» **WHAT THE TASK ASKS**
Please keep to the lines below from the one with "Sources: D. Grigoriev, Theoret." through the one with "namespace Summit.PneNP.PneNP.Theorems.PolyCalc", and restate them word for word, ends included.

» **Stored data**
import Mathlib.Algebra.BigOperators.Group.Finset.Basic
import Mathlib.Algebra.Ring.Basic
import Literature.Computability.MetaComplexity.XorDerivation
import HarnessLib

/-!
# Pseudo-moments of an expanding XOR system with values in a commutative ring

Support file for item `stmt-PneNP-11444` (`LinearGeneratorModPFregeHard`, the `AC⁰[p]`-Frege
rung of route `ExpanderLinearGenerators`), first part of the POLYNOMIAL CALCULUS RUNG under it
(`…PolyCalcDegree.lean`: over every field of characteristic `≠ 2`, in particular `𝔽_p` for the
odd primes `p` of the item, PC refutations of the XOR-CNF of an `(r, c)`-boundary expander need
degree `> c r / 4` — Ben-Sasson–Impagliazzo / Buss–Grigoriev–Impagliazzo–Pitassi /
Alekhnovich–Razborov).

`Literature/Computability/MetaComplexity/XorDerivation.lean` builds, for a family of scope
vectors `g : ι → ParityVec` with `±1` right-hand sides `b : ι → ℝ`, the Grigoriev–Schoenebeck
pseudo-moments `Ẽ[y_T] ∈ ℝ` (the sign of the unique small family of equations summing to `T`).
Its combinatorial half (`VecExpands`, `IsWitness`, `Derivable`, uniqueness of witnesses) is
value-free and is reused verbatim; this file re-does the SIGN half with values in an arbitrary
commutative ring `K` (we need `K = 𝔽_p`), following the real-valued proofs line by line:

* `famSignK b F = ∏_{i ∈ F} b i`, multiplicative along symmetric differences when `b i² = 1`;
* `pseudoMomentK g b r d T ∈ K` and its calculus under expansion with `d ≤ c r / 2`:
  `pseudoMomentK_eq` (any witness computes it), `pseudoMomentK_zero` (`Ẽ[1] = 1`),
  `pseudoMomentK_add` (multiplicativity), `pseudoMomentK_index_add` (one more equation),
  `derivable_add_iff'`, `not_derivable_index_add'` (value-free transfer lemmas), and the PIVOT
  identity `pseudoMomentK_pivot` (`Ẽ[y_{T+U}] = Ẽ[y_{T+T₁}] Ẽ[y_{T₁+U}]` whenever `T₁ + U` is
  derivable) which drives the multiplication step of the PC lower bound.

Sources: D. Grigoriev, Theoret. Comput. Sci. 259 (2001) §2; E. Ben-Sasson, R. Impagliazzo,
Comput. Complexity 19 (2010) §4; S. Buss, D. Grigoriev, R. Impagliazzo, T. Pitassi, JCSS 62
(2001) §4 (the sign bookkeeping for Tseitin/parity axioms in characteristic `≠ 2`).
Adapted from `Literature/Computability/MetaComplexity/XorDerivation.lean` (real-valued version).
-/

noncomputable section

set_option linter.dupNamespace false -- `Summit.PneNP.PneNP.…`: summit = sub-problem (D-0017)

namespace Summit.PneNP.PneNP.Theorems.PolyCalc

open Finset Literature.Computability.MetaComplexity
open scoped symmDiff

variable {ι : Type*} {K : Type*} [CommRing K]

/-! ### Ring-valued signs of families -/

/-- The sign of a family of indices with values in `K`: `∏_{i ∈ F} b i` (the right-hand side of
the summed equation when `b i = ±1`). [Grigoriev 2001, §2; Buss–Grigoriev–Impagliazzo–Pitassi
2001, §4] [folklore] -/
def famSignK (b : ι → K) (F : Finset ι) : K :=
  ∏ i ∈ F, b i

/-- The empty family has sign `1`. [folklore] -/
@[simp] theorem famSignK_empty (b : ι → K) : famSignK b ∅ = 1 := by simp [famSignK]

/-- A single equation has its own sign. [folklore] -/
@[simp] theorem famSignK_singleton (b : ι → K) (i : ι) : famSignK b {i} = b i := by
  simp [famSignK]

/-- With `±1` right-hand sides the sign of `F ∆ G` is the product of the signs.
[Grigoriev 2001, §2] [folklore] -/
theorem famSignK_symmDiff [DecidableEq ι] (b : ι → K) (hb : ∀ i, b i * b i = 1) (F G : Finset ι) :
    famSignK b (F ∆ G) = famSignK b F * famSignK b G := by
  unfold famSignK
  have hF : ∏ i ∈ F, b i = (∏ i ∈ F \ G, b i) * ∏ i ∈ F ∩ G, b i := by
    rw [← Finset.prod_union (Finset.disjoint_sdiff_inter F G), Finset.sdiff_union_inter]
  have hG : ∏ i ∈ G, b i = (∏ i ∈ G \ F, b i) * ∏ i ∈ F ∩ G, b i := by
    rw [Finset.inter_comm, ← Finset.prod_union (Finset.disjoint_sdiff_inter G F),
      Finset.sdiff_union_inter]
  have hD : ∏ i ∈ F ∆ G, b i = (∏ i ∈ F \ G, b i) * ∏ i ∈ G \ F, b i := by
    rw [symmDiff_def, Finset.sup_eq_union, Finset.prod_union disjoint_sdiff_sdiff]
  have hC : (∏ i ∈ F ∩ G, b i) * ∏ i ∈ F ∩ G, b i = 1 := by
    rw [← Finset.prod_mul_distrib]
    exact Finset.prod_eq_one fun i _ => hb i
  rw [hF, hG, hD]
  linear_combination -((∏ i ∈ F \ G, b i) * (∏ i ∈ G \ F, b i)) * hC

/-! ### Ring-valued pseudo-moments -/

open Classical in
/-- The `K`-valued PSEUDO-MOMENT `Ẽ[y_T]`: the sign `∏_{i ∈ F} b i` of a witnessing family if `T`
is derivable in degree `d`, and `0` otherwise (well defined under expansion, `pseudoMomentK_eq`).
[Grigoriev 2001, §2; Ben-Sasson–Impagliazzo 2010, §4] [folklore] -/
def pseudoMomentK (g : ι → ParityVec) (b : ι → K) (r : ℝ) (d : ℕ) (T : ParityVec) : K :=
  if h : Derivable g r d T then famSignK b (Classical.choose h.2) else 0

variable [DecidableEq ι] {g : ι → ParityVec} {b : ι → K} {r c : ℝ} {d : ℕ}

/-- The pseudo-moment of a derivable vector is the sign of ANY of its witnesses.
[Grigoriev 2001, §2] [folklore] -/
theorem pseudoMomentK_eq (hexp : VecExpands g r c) (hc : 0 < c) (hd : (d : ℝ) ≤ c * r / 2)
    {T : ParityVec} {F : Finset ι} (h : IsWitness g r T F) (hT : T.support.card ≤ d) :
    pseudoMomentK g b r d T = famSignK b F := by
  have hD : Derivable g r d T := ⟨hT, F, h⟩
  rw [pseudoMomentK, dif_pos hD, isWitness_unique hexp hc hd (Classical.choose_spec hD.2) h hT]

omit [DecidableEq ι] in
/-- Non-derivable vectors have pseudo-moment `0`. [Grigoriev 2001, §2] [folklore] -/
theorem pseudoMomentK_of_not {T : ParityVec} (h : ¬ Derivable g r d T) :
    pseudoMomentK g b r d T = 0 := by
  rw [pseudoMomentK, dif_neg h]

/-- Normalisation `Ẽ[1] = 1`. [Grigoriev 2001, §2] [folklore] -/
theorem pseudoMomentK_zero (hexp : VecExpands g r c) (hc : 0 < c) (hd : (d : ℝ) ≤ c * r / 2)
    (hr : 0 ≤ r) : pseudoMomentK g b r d 0 = 1 := by
  rw [pseudoMomentK_eq hexp hc hd (isWitness_zero_empty hr) (by simp), famSignK_empty]

/-- **Multiplicativity.** If `T₁`, `T₂` are derivable and `T₁ + T₂` has support `≤ d`, then
`T₁ + T₂` is derivable and `Ẽ[y_{T₁+T₂}] = Ẽ[y_{T₁}] Ẽ[y_{T₂}]` (`b = ±1`).
[Grigoriev 2001, §2; Ben-Sasson–Impagliazzo 2010, §4] [folklore] -/
theorem pseudoMomentK_add (hexp : VecExpands g r c) (hc : 0 < c) (hd : (d : ℝ) ≤ c * r / 2)
    (hb : ∀ i, b i * b i = 1) {T₁ T₂ : ParityVec} (h₁ : Derivable g r d T₁)
    (h₂ : Derivable g r d T₂) (h12 : (T₁ + T₂).support.card ≤ d) :
    Derivable g r d (T₁ + T₂) ∧
      pseudoMomentK g b r d (T₁ + T₂) = pseudoMomentK g b r d T₁ * pseudoMomentK g b r d T₂ := by
  obtain ⟨hT₁, F₁, hF₁⟩ := h₁
  obtain ⟨hT₂, F₂, hF₂⟩ := h₂
  have hc1 := hF₁.card_le_half hexp hc hd hT₁
  have hc2 := hF₂.card_le_half hexp hc hd hT₂
  have hw := hF₁.symmDiff hF₂ (by linarith)
  refine ⟨⟨h12, _, hw⟩, ?_⟩
  rw [pseudoMomentK_eq hexp hc hd hw h12, pseudoMomentK_eq hexp hc hd hF₁ hT₁,
    pseudoMomentK_eq hexp hc hd hF₂ hT₂, famSignK_symmDiff b hb]

/-- Derivability transfers along a derivable summand: if `T₁` is derivable then `T₂` is iff
`T₁ + T₂` is (supports `≤ d`; no sign hypothesis). [Grigoriev 2001, §2] [folklore] -/
theorem derivable_add_iff' (hexp : VecExpands g r c) (hc : 0 < c) (hd : (d : ℝ) ≤ c * r / 2)
    {T₁ T₂ : ParityVec} (h₁ : Derivable g r d T₁) (hT₂ : T₂.support.card ≤ d)
    (h12 : (T₁ + T₂).support.card ≤ d) :
    Derivable g r d T₂ ↔ Derivable g r d (T₁ + T₂) := by
  refine ⟨fun h₂ => Derivable.add hexp hc hd h₁ h₂ h12, fun h => ?_⟩
  have := Derivable.add hexp hc hd h₁ h (by simpa using hT₂)
  simpa using this

/-- **One more equation.** For an index `i` (`r ≥ 2`): if `T` is derivable and `g i + T` has
support `≤ d`, then `g i + T` is derivable with `Ẽ[y_{g i + T}] = b i · Ẽ[y_T]`.
[Grigoriev 2001, §2; Buss–Grigoriev–Impagliazzo–Pitassi 2001, §4] [folklore] -/
theorem pseudoMomentK_index_add (hexp : VecExpands g r c) (hc : 0 < c)
    (hd : (d : ℝ) ≤ c * r / 2) (hr : 2 ≤ r) (hb : ∀ i, b i * b i = 1) (i : ι) {T : ParityVec}
    (h : Derivable g r d T) (hiT : (g i + T).support.card ≤ d) :
    Derivable g r d (g i + T) ∧
      pseudoMomentK g b r d (g i + T) = b i * pseudoMomentK g b r d T := by
  obtain ⟨hT, F, hF⟩ := h
  have hc1 := hF.card_le_half hexp hc hd hT
  have hi : IsWitness g r (g i) {i} := isWitness_singleton (by linarith) i
  have hw := hi.symmDiff hF (by simp; linarith)
  refine ⟨⟨hiT, _, hw⟩, ?_⟩
  rw [pseudoMomentK_eq hexp hc hd hw hiT, pseudoMomentK_eq hexp hc hd hF hT,
    famSignK_symmDiff b hb, famSignK_singleton]

/-- Contrapositive form: if `T` is NOT derivable (support `≤ d`) then neither is `g i + T`
(`r ≥ 2`; no sign hypothesis). [Grigoriev 2001, §2] [folklore] -/
theorem not_derivable_index_add' (hexp : VecExpands g r c) (hc : 0 < c)
    (hd : (d : ℝ) ≤ c * r / 2) (hr : 2 ≤ r) (i : ι) {T : ParityVec} (h : ¬ Derivable g r d T)
    (hT : T.support.card ≤ d) : ¬ Derivable g r d (g i + T) := by
  rintro ⟨hiT, F, hF⟩
  have hc1 := hF.card_le_half hexp hc hd hiT
  have hi : IsWitness g r (g i) {i} := isWitness_singleton (by linarith) i
  have hw := hi.symmDiff hF (by simp; linarith)
  rw [ParityVec.add_add_cancel_left] at hw
  exact h ⟨hT, _, hw⟩

/-- **The pivot identity.** If `T₁ + U` is derivable, and `T + T₁`, `T + U` have support `≤ d`,
then `Ẽ[y_{T+U}] = Ẽ[y_{T+T₁}] · Ẽ[y_{T₁+U}]` — whether or not `T + T₁` is derivable (if it is
not, neither is `T + U`, and both sides vanish). This is the form of the class structure of the
pseudo-moments used in the multiplication step of the PC lower bound.
[Buss–Grigoriev–Impagliazzo–Pitassi 2001, §4–5 (the operator `R`); Ben-Sasson–Impagliazzo 2010,
§4] [folklore] -/
theorem pseudoMomentK_pivot (hexp : VecExpands g r c) (hc : 0 < c) (hd : (d : ℝ) ≤ c * r / 2)
    (hb : ∀ i, b i * b i = 1) {T T₁ U : ParityVec} (h₁ : Derivable g r d (T₁ + U))
    (hTT₁ : (T + T₁).support.card ≤ d) (hTU : (T + U).support.card ≤ d) :
    pseudoMomentK g b r d (T + U) =
      pseudoMomentK g b r d (T + T₁) * pseudoMomentK g b r d (T₁ + U) := by
  have hsum : T + T₁ + (T₁ + U) = T + U := ParityVec.add_add_add_cancel T T₁ U
  by_cases hD : Derivable g r d (T + T₁)
  · have := (pseudoMomentK_add hexp hc hd hb hD h₁ (by rw [hsum]; exact hTU)).2
    rwa [hsum] at this
  · have hnot : ¬ Derivable g r d (T + U) := by
      intro hTUd
      refine hD ((derivable_add_iff' hexp hc hd h₁ hTT₁ ?_).2 ?_)
      · rw [add_comm, hsum]; exact hTU
      · rw [add_comm, hsum]; exact hTUd
    rw [pseudoMomentK_of_not hD, pseudoMomentK_of_not hnot, zero_mul]

end Summit.PneNP.PneNP.Theorems.PolyCalc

» **SOLUTION**
Sources: D. Grigoriev, Theoret. Comput. Sci. 259 (2001) §2; E. Ben-Sasson, R. Impagliazzo,
Comput. Complexity 19 (2010) §4; S. Buss, D. Grigoriev, R. Impagliazzo, T. Pitassi, JCSS 62
(2001) §4 (the sign bookkeeping for Tseitin/parity axioms in characteristic `≠ 2`).
Adapted from `Literature/Computability/MetaComplexity/XorDerivation.lean` (real-valued version).
-/

noncomputable section

set_option linter.dupNamespace false -- `Summit.PneNP.PneNP.…`: summit = sub-problem (D-0017)

namespace Summit.PneNP.PneNP.Theorems.PolyCalc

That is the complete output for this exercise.